Can cell phone radiation therefore be considered carcinogenic? "No," says Gunde Ziegelberger from the Federal Office for Radiation Protection (BfS). "We have no evidence that using the smartphone in compliance with international limits could cause cancer." Although studies have not yet been able to provide complete certainty because tumors developed over a long period of time. "But every year we see no increase in disease, we get more certainty."

The largest long-term study to date, "Interphone" with more than 12,000 participants, came to the conclusion in 2010 that the average use of the cell phone does not pose an increased risk of tumors for adults. However, critics objected to technical errors of the international project.

Another long-term study has therefore already begun: Within the framework of the so-called Cosmos study, 290,000 mobile phone users in five European countries have been undergoing medical check-ups for eleven years. First results are still pending.

Because of the remaining uncertainty regarding long-term use, Ziegelberger recommends keeping the  phone as seldom as possible directly to the head. A headset or the speaker function are good alternatives. In addition, pay attention to the quality of the connection. "If the reception is good, then the base station downs the transmission power of the cell phone by a thousandfold, and the radiation exposure decreases."

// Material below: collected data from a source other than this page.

import Summits.HubbardSuperconductivity.HubbardSuperconductivity.Theorems.AnisotropyChordTransferFibre3N1RowL2N27000

/-!
# Route `AnisotropyChord` / H0 rotor rung, LEVEL 2 row `N₁`: the cell `ν ∈ [0.027, 0.02754]`, `a ∈ [0.07, 0.08]`

One cell of the ∀L ≥ 128 kernel certificate of the (KT-1″) trial-gap bound (piece A, stmt-HubbardSuperconductivity-23918), on the
column `colN27000` (brackets certified in `…N1RowL2N27000`): ★ `cellN27000B00700_n1 : n1CellCheckC colN27000 a₁ a₂ 2 (43/100) (30, 6) = true`
(the staged `RExpr` cell check of p2 g4–g5, one `decide`, ≈ 3 min), whence ★★ `trialGap_cellN27000B00700`: for every `L ≥ 128` and every
ground two-magnon profile with `ν = λ₂/θ² ∈ [27/1000, 1377/50000]` and `a = Δf(x̂) ∈ [7/100, 2/25]`:  `(43/100)·U ≤ N₁`
(`…N1RowCellSound.trialGap_of_cellCheck`).  Compiled-evaluator forecast of the certified ratio on this cell: see the proposal note.
Generated by p2 g5's cells/mkfiles.py (HOME/hubbard-h0-rotor-p2/cells/).
Prover seat `hubbard-h0-rotor-p2` g5; helper for piece A = stmt-HubbardSuperconductivity-23918 of rung 19089
(`--supports`, helper class).  Nothing here proves superconductivity in the Hubbard model; one kernel-certified piece of ONE
conditional reduction (the GM₃ ∀L certificate, Level-2 row `N₁`); the rotor TARGET as originally worded stays FALSE (g15 verdict).
Mathlib + the tree only; no sorry.
-/

set_option linter.dupNamespace false
set_option autoImplicit false

open Literature.Analysis.ValidatedNumerics

namespace Summit.HubbardSuperconductivity.HubbardSuperconductivity.Theorems.AnisotropyChord.Transfer.Fibre3.L2.N1

/-- ★ the staged `RExpr` cell check passes with `cmin = 43/100` on `a ∈ [7/100, 2/25]` over the column `colN27000`. -/
theorem cellN27000B00700_n1 : n1CellCheckC colN27000 ((7 : ℚ) / 100) ((2 : ℚ) / 25) 2 ((43 : ℚ) / 100) (30, 6) = true := by
  decide +kernel

/-- ★★ on this cell, for EVERY `L ≥ 128` and every ground profile: `(43/100)·U ≤ N₁`. -/
theorem trialGap_cellN27000B00700 (L : ℕ) [NeZero L] (hL : 128 ≤ L) {Δ lam2 : ℝ} {f : Tor L → ℝ} (hΔ0 : 0 ≤ Δ) (hΔ1 : Δ < 1)
    (hf : IsGroundTwoMagnon L Δ lam2 f)
    (hν1 : (27000 : ℝ) / 1000000 ≤ lam2 / (2 * Real.pi / L) ^ 2) (hν2 : lam2 / (2 * Real.pi / L) ^ 2 ≤ (27540 : ℝ) / 1000000)
    (ha1 : ((7 : ℝ) / 100) ≤ Δ * f (K1 L)) (ha2 : Δ * f (K1 L) ≤ ((2 : ℝ) / 25)) :
    ((43 : ℝ) / 100) * Uunit L Δ f ≤ trialGapN1 L Δ f := by
  have h := trialGap_of_cellCheck L colN27000 ((7 : ℚ) / 100) ((2 : ℚ) / 25) ((43 : ℚ) / 100) (30, 6) cellN27000B00700_n1 colN27000_check hL hΔ0 hΔ1 hf
    (by simpa [colN27000] using hν1) (by simpa [colN27000] using hν2) (by push_cast; simpa using ha1) (by push_cast; simpa using ha2)
  simpa using h

end Summit.HubbardSuperconductivity.HubbardSuperconductivity.Theorems.AnisotropyChord.Transfer.Fibre3.L2.N1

6. Claim: Even The Wireless Operation Of a Smartphone Can Cause Harmful Radiation

Not true according to previous findings. A study commissioned by the BfS came in 2005 to the conclusion that the radiation exposure of wireless devices is less than 0.1 percent of the EU limit. Even in the immediate vicinity of the body no radiation can be measured in the health-damaging area.

The transmission power of WLAN is very low, it is in the milliwatt range," explains Ziegelberger. For comparison: A single antenna of a mobile radio transmitter sends at maximum load with up to 50 watts, a smartphone comes to about one watt.

7. Claim: A Cell Phone In Your Pocket Can Reduce Fertility In Men.

Not true according to previous findings. Where is the smartphone always at hand? Right, in your pocket. That's why many men keep the phone near their genitals. There is a widespread claim that the technique can influence sperm production and fertility.

It is true that the testicles as well as the eyes belong to the temperature-sensitive parts of the body. If they get too warm in the long term, that bothers their function. "Sperm formation is demonstrably suppressed by a temperature increase of more than one degree," says Ziegelberger. However, the heat of the cell phone battery or the radiation energy for this effect are not sufficient.

"Even if you hold the phone directly to the testicles, the temperature increase is not sufficient to influence sperm formation," says Ziegelberger. A study commissioned by the BfS showed at a distance of one centimeter a radiation-induced warming of the testes by less than 0.01 degrees.